Yields were diluted as tactical promotions were launched to boost loads amid intense competition and key revenue-generating currencies depreciated against SAG. Fuel prices remained high despite the weak global economic conditions. This had negatively impacted the Group’s operating performance as fuel cost is the largest cost component, constituting about 40 per cent of the Group’s operating expenditure. Group revenue grew $240 million (+1.
6 per cent) to $15,098 million, mainly from airline operations, as a result of stronger passenger carriage, albeit at lower yields.
This was partially offset by lower cargo revenue from a contraction In both loads and yields. ” With reference to Fig 1 . 1, despite the improvement of revenue compared to IFFY, the core business operating profits has dropped 19. 8% comparatively. Yields and loads from both passenger and cargo businesses were weaker than expected even though attempts to boost traffic were made.
With ASIA highlighting that, the core business are expected to remain under pressure.
Moreover, with the addition of rival airlines and the depreciation of revenue-generating currencies against the SAG, his is a concern to ASIA as it would greatly impact the future of the company. Problem Statement Since 2012, ASIA faced Intense competition from the rise of Gulf carriers at the premium market and budget airline rivals at the price-orientated end. ASIA Is attempting to overhaul the company strategy to revive growth by entering Into the low-cost market with Scoot and reducing operating cost at its’ premium market. Challenges in the Premium Market Figure 1.
Premium Passengers Traffic (Taken from DATA) From Figure 1. 2, the graph shows that the number of premium passengers are growing but at a slower rate compared to 2012. Moreover, it also suggests that air travel growth is unlikely to increase in a short period of time and expects the trend of growth to stick at the current rate. Although Sis’s promotions on long-haul routes had boosted traffic, yields are still under pressure as the premium class travel, which contributed up to 40 percent of revenue, was hit by reductions in corporate budgets.

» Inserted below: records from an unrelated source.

import Summits.RiemannHypothesis.RiemannHypothesis.Theorems.JensenSignTestPointwise

/-!
# Route `JensenPolynomials` (rev ≥ 8) — the FAR pointwise sign-test support `SignTestOfCoeffSmallFromFar` PROVED
(RH-FREE, ξ-free glue; cell rh-jensen, HUMAN RULING D-0040)

`XiDeltaSqPos → HermiteCriticalRatioBound rhoWinMin → XiGorttwCoeffSmallFrom rhoWinMin (2·10¹⁸) →
 ∀ d n, 3 ≤ d → 2d³ ≤ n → 2·10¹⁸ ≤ n → HermiteSignTest xiTaylorCoeff d n` — the generic pointwise blueprint
`hermiteSignTest_of_coeffSmallFrom` (theory g7, `JensenSignTestPointwise.lean`) at the far pin. Nothing here bears on the
truth of RH.
-/

noncomputable section
-- D-0017: `Summit.RiemannHypothesis.RiemannHypothesis.…` duplicates the namespace BY DESIGN (single-problem summit).
set_option linter.dupNamespace false

namespace Summit.RiemannHypothesis.RiemannHypothesis.Theorems.JensenPolynomials

open Literature.NumberTheory.LFunctions

/-- **Item closer** (route `JensenPolynomials`, support item `SignTestOfCoeffSmallFromFar`, stmt-RiemannHypothesis-19460). -/
theorem signTestOfCoeffSmallFromFar_item :
    Summit.RiemannHypothesis.RiemannHypothesis.Theses.JensenPolynomials.SignTestOfCoeffSmallFromFar :=
  fun hΔ hH hC _ _ hd hdn hn => hermiteSignTest_of_coeffSmallFrom hΔ hH hC hd hdn hn

end Summit.RiemannHypothesis.RiemannHypothesis.Theorems.JensenPolynomials

end
/-- Pointwise Gaussian domination of the bracket integrand:
`|q₊ Y(x') ρ(y) M_y(w) Δφ| ≤ M_y(w) · |Ȳ| |R| (18|C_φ|) (1+|v|²)² (1+|w|²)²`. [folklore] -/
theorem k2r_bracket_dom (hρb : ∀ y, 0 ≤ ρ₀ y ∧ ρ₀ y ≤ R) (hθb : ∀ y, 0 < θ₀ y ∧ θ₀ y ≤ Θ)
    (hYb : ∀ y, |Y₀ y| ≤ Yb) {φ : T3 → V3 → ℝ} {Cφ : ℝ} (hφb : ∀ y v, |φ y v| ≤ Cφ * (1 + ‖v‖ ^ 2))
    (x' y x : T3) (v w : V3) (ω : sphere (0 : V3) 1) :
    ‖max ⟪v - w, (ω : V3)⟫_ℝ 0 * Y₀ x' * (ρ₀ y * localMaxwellian 1 (θ₀ y) (u₀ y) w) *
        (φ x (v - ⟪v - w, (ω : V3)⟫_ℝ • (ω : V3)) + φ y (w + ⟪v - w, (ω : V3)⟫_ℝ • (ω : V3)) -
          φ x v - φ y w)‖ ≤
      localMaxwellian 1 (θ₀ y) (u₀ y) w *
        (|Yb| * |R| * (18 * |Cφ|) * (1 + ‖v‖ ^ 2) ^ 2 * (1 + ‖w‖ ^ 2) ^ 2) := by
  have hθy := hθb y
  have hgy := hρb y
  have hω : ‖(ω : V3)‖ = 1 := norm_eq_of_mem_sphere ω
  have hφ' : ∀ x'' v', |φ x'' v'| ≤ |Cφ| * (1 + ‖v'‖ ^ 2) := fun x'' v' =>
    (hφb x'' v').trans (mul_le_mul_of_nonneg_right (le_abs_self _) (by positivity))
  have hM0 : 0 ≤ localMaxwellian 1 (θ₀ y) (u₀ y) w := localMaxwellian_nonneg zero_le_one hθy.1.le _ _
  have hmax : |max ⟪v - w, (ω : V3)⟫_ℝ 0| ≤ (1 + ‖v‖ ^ 2) * (1 + ‖w‖ ^ 2) := by
    have h1 : |max ⟪v - w, (ω : V3)⟫_ℝ 0| ≤ ‖v - w‖ := by
      rw [abs_of_nonneg (le_max_right _ _)]
      refine max_le ?_ (norm_nonneg _)
      have := abs_real_inner_le_norm (v - w) (ω : V3)
      rw [hω, mul_one] at this
      exact (le_abs_self _).trans this
    have h2 : ‖v - w‖ ≤ ‖v‖ + ‖w‖ := norm_sub_le v w
    have hv1 : ‖v‖ ≤ (1 + ‖v‖ ^ 2) / 2 := by nlinarith [sq_nonneg (‖v‖ - 1)]
    have hw1 : ‖w‖ ≤ (1 + ‖w‖ ^ 2) / 2 := by nlinarith [sq_nonneg (‖w‖ - 1)]
    have hprod : (1 + ‖v‖ ^ 2) / 2 + (1 + ‖w‖ ^ 2) / 2 ≤ (1 + ‖v‖ ^ 2) * (1 + ‖w‖ ^ 2) := by
      nlinarith [sq_nonneg ‖v‖, sq_nonneg ‖w‖, mul_nonneg (sq_nonneg ‖v‖) (sq_nonneg ‖w‖)]
    linarith
  have hinc := abs_increment_le (φ := φ) hφ' x y v w ω
  have hYb' : |Y₀ x'| ≤ |Yb| := (hYb x').trans (le_abs_self _)
  have hgb : |ρ₀ y| ≤ |R| := by rw [abs_of_nonneg hgy.1]; exact hgy.2.trans (le_abs_self _)
  rw [Real.norm_eq_abs, abs_mul, abs_mul, abs_mul, abs_mul, abs_of_nonneg hM0]
  calc |max ⟪v - w, (ω : V3)⟫_ℝ 0| * |Y₀ x'| * (|ρ₀ y| * localMaxwellian 1 (θ₀ y) (u₀ y) w) *
        |φ x (v - ⟪v - w, (ω : V3)⟫_ℝ • (ω : V3)) + φ y (w + ⟪v - w, (ω : V3)⟫_ℝ • (ω : V3)) -
          φ x v - φ y w|
      ≤ ((1 + ‖v‖ ^ 2) * (1 + ‖w‖ ^ 2)) * |Yb| * (|R| * localMaxwellian 1 (θ₀ y) (u₀ y) w) *
        (18 * |Cφ| * ((1 + ‖v‖ ^ 2) * (1 + ‖w‖ ^ 2))) := by
        gcongr
    _ = _ := by ring
import Summits.Parity.GeneralizedHardyLittlewood.Theorems.PrimeLevelFamEdgeMomentsBeyondDiagonalDiagRemHyperbolaProduct
import Summits.Parity.GeneralizedHardyLittlewood.Theorems.BeyondDiagonalBeatsQuarter.KernelFormXSqLocal
import Literature.NumberTheory.LFunctions.SiegelWalfiszLiouville
import HarnessLib

/-!
# Route `PrimeLevelFamEdge`, crux K_A `MomentsBeyondDiagonal` (stmt-Parity-20007), line «petersson_layers» v4, stub `stub_diag`:
# **the good kernels `β_i(j) = Σ_{de=j} μ(d)μ(e)(log d − log e)ⁱ/(de)` have convergent partial sums with a power-of-log rate**
# (brick D2b of «D4TAIL»)

The kernels produced by the `t`-deformed rearrangement `…DiagRemDeformedIdentity.sum_copTauW_decorFour_eq_deformed` are
`β_i(j) = Σ_{de=j} G(d)G(e)(log d − log e)ⁱ` (`G = μ/id`). Expanding the binomial, `Σ_{j ≤ z} β_i(j) = Σ_a C(i,a)(−1)^{i−a}U_{a,i−a}(z)`
with the hyperbola sums `U_{ab}` of `…DiagRemHyperbolaProduct`, each of which converges with a power-of-log rate. Hence:

* `sum_sum_divisorsAntidiagonal_G_logDiff_pow_eq` — the binomial/hyperbola rearrangement (exact);
* `exists_abs_sum_G_logDiff_kernel_sub_le_pow` — **`∀ i, ∃ κ_i, ∀ N, ∃ K ≥ 0, ∀ z ≥ 1: |Σ_{j ≤ z} β_i(j) − κ_i| ≤ K/(1+log z)ᴺ`**.

Def-free; theorems only. Helper `--supports stmt-Parity-20007`; closes nothing; K_A, K_B and the Parity summit are NOT proved;
nothing about Landau–Siegel zeros.

## References
* H. L. Montgomery, R. C. Vaughan, *Multiplicative Number Theory I*, CUP 2007, §2.1 and §8.1.
  [cite: MontgomeryVaughan2007, §2.1 — derivation (product of two convergent sums)]
-/

noncomputable section

open Finset Real ArithmeticFunction

namespace Summit.Parity.GeneralizedHardyLittlewood.Theorems.MomentsBeyondDiagonal.DiagCorner

open Literature.NumberTheory.LFunctions.KMV2000.MollifierMainTerm (G)
open Summit.Parity.GeneralizedHardyLittlewood.Theorems.BeyondDiagonalBeatsQuarter.KernelFormXSq (G_apply')
open Literature.NumberTheory.LFunctions.SiegelWalfiszLiouville (sum_Ioc_sum_divisorsAntidiagonal_eq)
open Literature.Barriers.Parity (Icc_one_eq_Ioc_zero)

/-- **Binomial/hyperbola rearrangement of the good kernels**:
`Σ_{j ≤ Z}Σ_{de=j} G(d)G(e)(log d − log e)ⁱ = Σ_{a ≤ i} C(i,a)(−1)^{i−a}·Σ_{d ≤ Z}Σ_{e ≤ Z/d} (μ(d)logᵃd/d)(μ(e)log^{i−a}e/e)`.
[cite: MontgomeryVaughan2007, §2.1 — derivation] -/
theorem sum_sum_divisorsAntidiagonal_G_logDiff_pow_eq (i Z : ℕ) :
    ∑ j ∈ Icc 1 Z, ∑ x ∈ j.divisorsAntidiagonal, G x.1 * G x.2 * (Real.log x.1 - Real.log x.2) ^ i =
      ∑ a ∈ Finset.range (i + 1), (Nat.choose i a : ℝ) * (-1) ^ (i - a) *
        ∑ d ∈ Icc 1 Z, ∑ e ∈ Icc 1 (Z / d),
          (ArithmeticFunction.moebius d : ℝ) / d * Real.log d ^ a *
            ((ArithmeticFunction.moebius e : ℝ) / e * Real.log e ^ (i - a)) := by
  rw [Icc_one_eq_Ioc_zero, sum_Ioc_sum_divisorsAntidiagonal_eq
    (fun d e ↦ G d * G e * (Real.log d - Real.log e) ^ i) Z, ← Icc_one_eq_Ioc_zero]
  -- expand the binomial termwise and swap the finite sums
  have hpt : ∀ d e : ℕ, G d * G e * (Real.log d - Real.log e) ^ i =
      ∑ a ∈ Finset.range (i + 1), (Nat.choose i a : ℝ) * (-1) ^ (i - a) *
        ((ArithmeticFunction.moebius d : ℝ) / d * Real.log d ^ a *
          ((ArithmeticFunction.moebius e : ℝ) / e * Real.log e ^ (i - a))) := by
    intro d e
    rw [sub_eq_add_neg, add_pow, Finset.mul_sum]
    refine Finset.sum_congr rfl fun a _ ↦ ?_
    rw [G_apply', G_apply', neg_pow]
    ring
  simp_rw [hpt, Finset.mul_sum]
  rw [Finset.sum_comm]
  refine Finset.sum_congr rfl fun d _ ↦ ?_
  rw [← Icc_one_eq_Ioc_zero, Finset.sum_comm]

/-- **The good kernels have convergent partial sums with a power-of-log rate**: for every `i` there is `κ_i` such that for every `N`
there is `K ≥ 0` with `|Σ_{j ≤ z}Σ_{de=j} G(d)G(e)(log d − log e)ⁱ − κ_i| ≤ K/(1 + log z)ᴺ` for all `z ≥ 1`.
[cite: MontgomeryVaughan2007, §2.1 — derivation (product of two convergent sums)] -/
theorem exists_abs_sum_G_logDiff_kernel_sub_le_pow (i : ℕ) :
    ∃ κ : ℝ, ∀ N : ℕ, ∃ K : ℝ, 0 ≤ K ∧ ∀ z : ℝ, 1 ≤ z →
      |(∑ j ∈ Icc 1 ⌊z⌋₊, ∑ x ∈ j.divisorsAntidiagonal, G x.1 * G x.2 * (Real.log x.1 - Real.log x.2) ^ i) - κ| ≤
        K / (1 + Real.log z) ^ N := by
  have h := fun a : ℕ ↦ exists_abs_moebius_logPow_hyperbola_sub_le_pow a (i - a)
  choose κ hκ using h
  refine ⟨∑ a ∈ Finset.range (i + 1), (Nat.choose i a : ℝ) * (-1) ^ (i - a) * κ a, fun N ↦ ?_⟩
  have hN := fun a : ℕ ↦ hκ a N
  choose K hK0 hK using hN
  refine ⟨∑ a ∈ Finset.range (i + 1), (Nat.choose i a : ℝ) * K a,
    Finset.sum_nonneg fun a _ ↦ mul_nonneg (Nat.cast_nonneg _) (hK0 a), fun z hz ↦ ?_⟩
  rw [sum_sum_divisorsAntidiagonal_G_logDiff_pow_eq i ⌊z⌋₊, ← Finset.sum_sub_distrib, Finset.sum_div]
  refine (Finset.abs_sum_le_sum_abs _ _).trans (Finset.sum_le_sum fun a _ ↦ ?_)
  rw [← mul_sub, abs_mul, abs_mul, abs_pow, abs_neg, abs_one, one_pow, mul_one, Nat.abs_cast, mul_div_assoc]
  exact mul_le_mul_of_nonneg_left (hK a z hz) (Nat.cast_nonneg _)

/-- **Uniform bound of the good kernels' partial sums**: `∀ i, ∃ B ≥ 0, ∀ z, |Σ_{j ≤ z}Σ_{de=j} G(d)G(e)(log d − log e)ⁱ| ≤ B`. [folklore] -/
theorem exists_abs_sum_G_logDiff_kernel_le (i : ℕ) :
    ∃ B : ℝ, 0 ≤ B ∧ ∀ z : ℝ,
      |∑ j ∈ Icc 1 ⌊z⌋₊, ∑ x ∈ j.divisorsAntidiagonal, G x.1 * G x.2 * (Real.log x.1 - Real.log x.2) ^ i| ≤ B := by
  obtain ⟨κ, hκ⟩ := exists_abs_sum_G_logDiff_kernel_sub_le_pow i
  obtain ⟨K, hK, hKz⟩ := hκ 0
  refine ⟨K + |κ|, by positivity, fun z ↦ ?_⟩
  rcases lt_or_ge z 1 with hz | hz
  · have : ⌊z⌋₊ = 0 := Nat.floor_eq_zero.mpr hz
    rw [this, show Finset.Icc (1 : ℕ) 0 = ∅ from Finset.Icc_eq_empty (by norm_num), Finset.sum_empty, abs_zero]
    positivity
  · have h1 := hKz z hz
    rw [pow_zero, div_one] at h1
    set S := ∑ j ∈ Icc 1 ⌊z⌋₊, ∑ x ∈ j.divisorsAntidiagonal, G x.1 * G x.2 * (Real.log x.1 - Real.log x.2) ^ i with hS
    have : |S| ≤ |S - κ| + |κ| := by
      have := abs_add_le (S - κ) κ
      simpa using this
    linarith

end Summit.Parity.GeneralizedHardyLittlewood.Theorems.MomentsBeyondDiagonal.DiagCorner

end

According to an article made by Reuters (2013), ASIA have competitors who have strong financial backing and new alliances were formed, which makes it an even tougher for the premium markets and the majority of it is due to the Gulf carriers.
Companies like Qatar, Emirates and Edited are investing heavily to upgrade lounges, enhancing services and other products to challenge for the title of top luxury carrier.
Therefore as part of a plan to keep the company competitive in the premium market, ASIA had announce plans to overhaul its cabins and implement cost cutting measures on its’ operations as it faces intense competition from both premium and budget carriers. In January 2013, ASIA had announced to release 76 pilots who were employed on fixed- term contracts. Normally, the pilots would be released upon expiry of their contracts, UT due to the surplus of pilots in ASIA, these pilots would be released by June 30, 2013.
Moreover, according to an online news article, Businesswoman (2013) added that ASIA had earlier implemented other measures to address the surplus, such as voluntary no pay leave and the suspension of cadet pilot recruitment. Budget Airline market As part of Sis’s answer to the budget airline market, Scoot was announced in 2012 to offer consumers with affordable flights.
Sis’s original answer to Budget Airline rivals, Tiger Airways, did not performed well and therefore, ASIA had reduced its stake from 49% equity to an estimate around 32%.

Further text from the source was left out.